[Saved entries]

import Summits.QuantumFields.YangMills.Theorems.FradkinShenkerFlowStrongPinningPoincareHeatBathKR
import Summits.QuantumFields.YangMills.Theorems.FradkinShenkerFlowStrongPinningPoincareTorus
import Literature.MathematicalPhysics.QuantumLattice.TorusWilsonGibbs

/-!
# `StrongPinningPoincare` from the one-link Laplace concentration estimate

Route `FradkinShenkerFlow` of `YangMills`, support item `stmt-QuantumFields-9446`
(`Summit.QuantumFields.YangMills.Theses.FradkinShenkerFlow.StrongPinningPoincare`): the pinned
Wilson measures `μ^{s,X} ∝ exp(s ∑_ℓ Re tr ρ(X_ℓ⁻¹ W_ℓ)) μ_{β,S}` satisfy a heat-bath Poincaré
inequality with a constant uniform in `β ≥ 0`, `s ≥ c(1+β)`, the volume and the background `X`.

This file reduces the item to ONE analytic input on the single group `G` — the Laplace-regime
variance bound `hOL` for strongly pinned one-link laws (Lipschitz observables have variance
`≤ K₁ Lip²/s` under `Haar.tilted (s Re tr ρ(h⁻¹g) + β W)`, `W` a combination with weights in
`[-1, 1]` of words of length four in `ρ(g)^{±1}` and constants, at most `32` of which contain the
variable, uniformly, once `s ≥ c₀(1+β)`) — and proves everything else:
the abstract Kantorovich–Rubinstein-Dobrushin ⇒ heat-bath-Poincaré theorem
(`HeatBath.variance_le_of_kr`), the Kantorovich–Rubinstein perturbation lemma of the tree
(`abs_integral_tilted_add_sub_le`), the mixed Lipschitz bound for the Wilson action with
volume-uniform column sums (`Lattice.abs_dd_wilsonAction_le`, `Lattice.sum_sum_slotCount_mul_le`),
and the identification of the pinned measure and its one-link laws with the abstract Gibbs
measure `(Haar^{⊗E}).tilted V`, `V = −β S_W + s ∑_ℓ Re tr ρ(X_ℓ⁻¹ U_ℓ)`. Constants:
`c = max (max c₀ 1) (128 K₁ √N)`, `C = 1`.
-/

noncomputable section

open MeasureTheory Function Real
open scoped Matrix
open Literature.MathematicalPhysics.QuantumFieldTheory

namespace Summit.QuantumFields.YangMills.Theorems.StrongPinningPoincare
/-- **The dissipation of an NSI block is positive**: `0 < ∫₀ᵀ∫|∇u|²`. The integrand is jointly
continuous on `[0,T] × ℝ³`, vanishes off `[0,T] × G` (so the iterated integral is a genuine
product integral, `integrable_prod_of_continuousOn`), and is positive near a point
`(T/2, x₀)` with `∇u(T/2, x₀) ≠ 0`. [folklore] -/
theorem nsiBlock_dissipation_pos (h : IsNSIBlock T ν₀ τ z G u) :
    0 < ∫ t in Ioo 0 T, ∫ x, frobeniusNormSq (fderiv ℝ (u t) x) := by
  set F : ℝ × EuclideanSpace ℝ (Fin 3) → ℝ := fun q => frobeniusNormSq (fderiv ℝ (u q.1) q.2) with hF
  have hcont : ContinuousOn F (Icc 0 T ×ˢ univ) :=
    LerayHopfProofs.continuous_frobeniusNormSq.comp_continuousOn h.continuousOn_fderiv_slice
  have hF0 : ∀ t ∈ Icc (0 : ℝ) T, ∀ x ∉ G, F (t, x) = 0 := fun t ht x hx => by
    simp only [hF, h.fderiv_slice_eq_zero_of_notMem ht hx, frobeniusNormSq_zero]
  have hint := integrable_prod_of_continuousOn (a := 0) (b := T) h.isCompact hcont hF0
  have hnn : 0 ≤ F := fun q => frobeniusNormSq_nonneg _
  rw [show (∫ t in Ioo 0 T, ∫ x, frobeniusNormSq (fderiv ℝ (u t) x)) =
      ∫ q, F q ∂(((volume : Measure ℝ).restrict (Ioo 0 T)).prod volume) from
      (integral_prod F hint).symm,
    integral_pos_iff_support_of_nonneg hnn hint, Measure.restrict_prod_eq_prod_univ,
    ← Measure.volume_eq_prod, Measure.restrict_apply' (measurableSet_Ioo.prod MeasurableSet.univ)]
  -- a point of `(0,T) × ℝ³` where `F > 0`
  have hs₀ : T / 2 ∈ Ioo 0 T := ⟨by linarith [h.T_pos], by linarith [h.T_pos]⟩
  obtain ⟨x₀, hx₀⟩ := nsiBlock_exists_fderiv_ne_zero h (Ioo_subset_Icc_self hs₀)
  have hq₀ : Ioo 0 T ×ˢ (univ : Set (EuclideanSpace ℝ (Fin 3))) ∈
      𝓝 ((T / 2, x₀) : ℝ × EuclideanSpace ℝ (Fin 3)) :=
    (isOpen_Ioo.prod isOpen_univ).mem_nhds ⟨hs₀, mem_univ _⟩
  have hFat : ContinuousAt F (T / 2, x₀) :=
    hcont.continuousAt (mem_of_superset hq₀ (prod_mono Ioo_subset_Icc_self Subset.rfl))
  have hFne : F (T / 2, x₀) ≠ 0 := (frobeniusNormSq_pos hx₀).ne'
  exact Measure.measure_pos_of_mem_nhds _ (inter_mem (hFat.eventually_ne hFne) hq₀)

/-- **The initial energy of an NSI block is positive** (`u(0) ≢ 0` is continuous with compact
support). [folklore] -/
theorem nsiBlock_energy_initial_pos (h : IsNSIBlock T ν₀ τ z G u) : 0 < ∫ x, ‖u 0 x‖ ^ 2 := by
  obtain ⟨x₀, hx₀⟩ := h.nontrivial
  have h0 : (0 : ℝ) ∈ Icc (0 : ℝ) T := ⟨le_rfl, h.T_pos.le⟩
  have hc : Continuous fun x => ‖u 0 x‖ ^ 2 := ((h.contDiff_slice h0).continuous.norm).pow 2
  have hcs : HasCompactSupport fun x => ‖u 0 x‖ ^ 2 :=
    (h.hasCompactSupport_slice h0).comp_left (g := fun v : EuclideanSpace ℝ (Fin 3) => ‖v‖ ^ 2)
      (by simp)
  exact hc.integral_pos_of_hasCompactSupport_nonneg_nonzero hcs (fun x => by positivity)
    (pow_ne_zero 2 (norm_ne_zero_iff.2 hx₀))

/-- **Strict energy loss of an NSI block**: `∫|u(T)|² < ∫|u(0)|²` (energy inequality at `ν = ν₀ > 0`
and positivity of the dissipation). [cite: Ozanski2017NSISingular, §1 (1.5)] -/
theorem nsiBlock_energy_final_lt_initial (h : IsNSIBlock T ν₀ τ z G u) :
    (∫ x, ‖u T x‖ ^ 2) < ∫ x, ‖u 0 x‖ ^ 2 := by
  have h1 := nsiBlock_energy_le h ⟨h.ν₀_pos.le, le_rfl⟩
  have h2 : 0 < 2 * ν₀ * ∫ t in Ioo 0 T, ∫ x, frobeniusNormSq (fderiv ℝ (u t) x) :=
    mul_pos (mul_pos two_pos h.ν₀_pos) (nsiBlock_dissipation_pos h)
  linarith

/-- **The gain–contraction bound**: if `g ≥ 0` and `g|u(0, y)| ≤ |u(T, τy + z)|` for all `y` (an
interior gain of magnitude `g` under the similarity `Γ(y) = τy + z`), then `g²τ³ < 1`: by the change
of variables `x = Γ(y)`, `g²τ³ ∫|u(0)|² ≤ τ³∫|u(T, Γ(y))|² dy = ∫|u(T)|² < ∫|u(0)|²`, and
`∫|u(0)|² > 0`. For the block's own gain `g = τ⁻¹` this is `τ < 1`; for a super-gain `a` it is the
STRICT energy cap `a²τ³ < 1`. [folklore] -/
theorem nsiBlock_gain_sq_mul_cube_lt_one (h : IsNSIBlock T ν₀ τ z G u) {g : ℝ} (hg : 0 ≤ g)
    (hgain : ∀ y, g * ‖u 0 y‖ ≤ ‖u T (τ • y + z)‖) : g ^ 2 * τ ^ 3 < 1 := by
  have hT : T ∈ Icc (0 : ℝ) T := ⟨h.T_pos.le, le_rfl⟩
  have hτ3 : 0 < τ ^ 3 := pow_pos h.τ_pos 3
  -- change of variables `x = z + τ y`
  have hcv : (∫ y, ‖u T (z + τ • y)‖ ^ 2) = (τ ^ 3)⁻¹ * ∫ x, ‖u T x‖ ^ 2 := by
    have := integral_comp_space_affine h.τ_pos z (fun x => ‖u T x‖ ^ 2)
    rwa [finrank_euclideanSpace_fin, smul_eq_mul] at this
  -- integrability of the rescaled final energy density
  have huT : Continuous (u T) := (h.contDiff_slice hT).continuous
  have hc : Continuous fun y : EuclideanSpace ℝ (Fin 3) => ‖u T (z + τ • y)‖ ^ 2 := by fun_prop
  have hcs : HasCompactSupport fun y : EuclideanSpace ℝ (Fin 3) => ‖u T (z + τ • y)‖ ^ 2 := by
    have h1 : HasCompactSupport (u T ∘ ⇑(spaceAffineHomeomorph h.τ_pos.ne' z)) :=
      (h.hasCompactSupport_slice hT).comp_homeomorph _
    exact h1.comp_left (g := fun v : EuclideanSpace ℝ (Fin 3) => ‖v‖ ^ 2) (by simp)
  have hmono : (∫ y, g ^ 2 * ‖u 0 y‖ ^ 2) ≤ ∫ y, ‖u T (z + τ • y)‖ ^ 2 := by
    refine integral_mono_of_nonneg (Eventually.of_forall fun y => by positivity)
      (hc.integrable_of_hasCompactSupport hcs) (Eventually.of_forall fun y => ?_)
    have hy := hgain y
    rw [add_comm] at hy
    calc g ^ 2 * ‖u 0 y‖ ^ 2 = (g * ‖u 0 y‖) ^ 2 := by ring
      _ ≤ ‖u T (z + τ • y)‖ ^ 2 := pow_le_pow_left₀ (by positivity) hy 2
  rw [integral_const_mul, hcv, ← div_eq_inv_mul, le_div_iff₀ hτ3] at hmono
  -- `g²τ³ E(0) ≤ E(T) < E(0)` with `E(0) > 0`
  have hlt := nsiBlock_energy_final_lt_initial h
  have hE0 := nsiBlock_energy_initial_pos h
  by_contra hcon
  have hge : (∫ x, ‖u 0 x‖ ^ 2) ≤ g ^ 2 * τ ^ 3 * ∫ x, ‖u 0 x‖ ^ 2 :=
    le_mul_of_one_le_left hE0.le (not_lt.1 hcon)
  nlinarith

*Exercise description*.
Reproduce only the lines above spanning from the line containing "and positivity of" through the line containing "have h2 : 0", word for word.

*Output of the exercise*.
and positivity of the dissipation). [cite: Ozanski2017NSISingular, §1 (1.5)] -/
theorem nsiBlock_energy_final_lt_initial (h : IsNSIBlock T ν₀ τ z G u) :
    (∫ x, ‖u T x‖ ^ 2) < ∫ x, ‖u 0 x‖ ^ 2 := by
  have h1 := nsiBlock_energy_le h ⟨h.ν₀_pos.le, le_rfl⟩
  have h2 : 0 < 2 * ν₀ * ∫ t in Ioo 0 T, ∫ x, frobeniusNormSq (fderiv ℝ (u t) x) :=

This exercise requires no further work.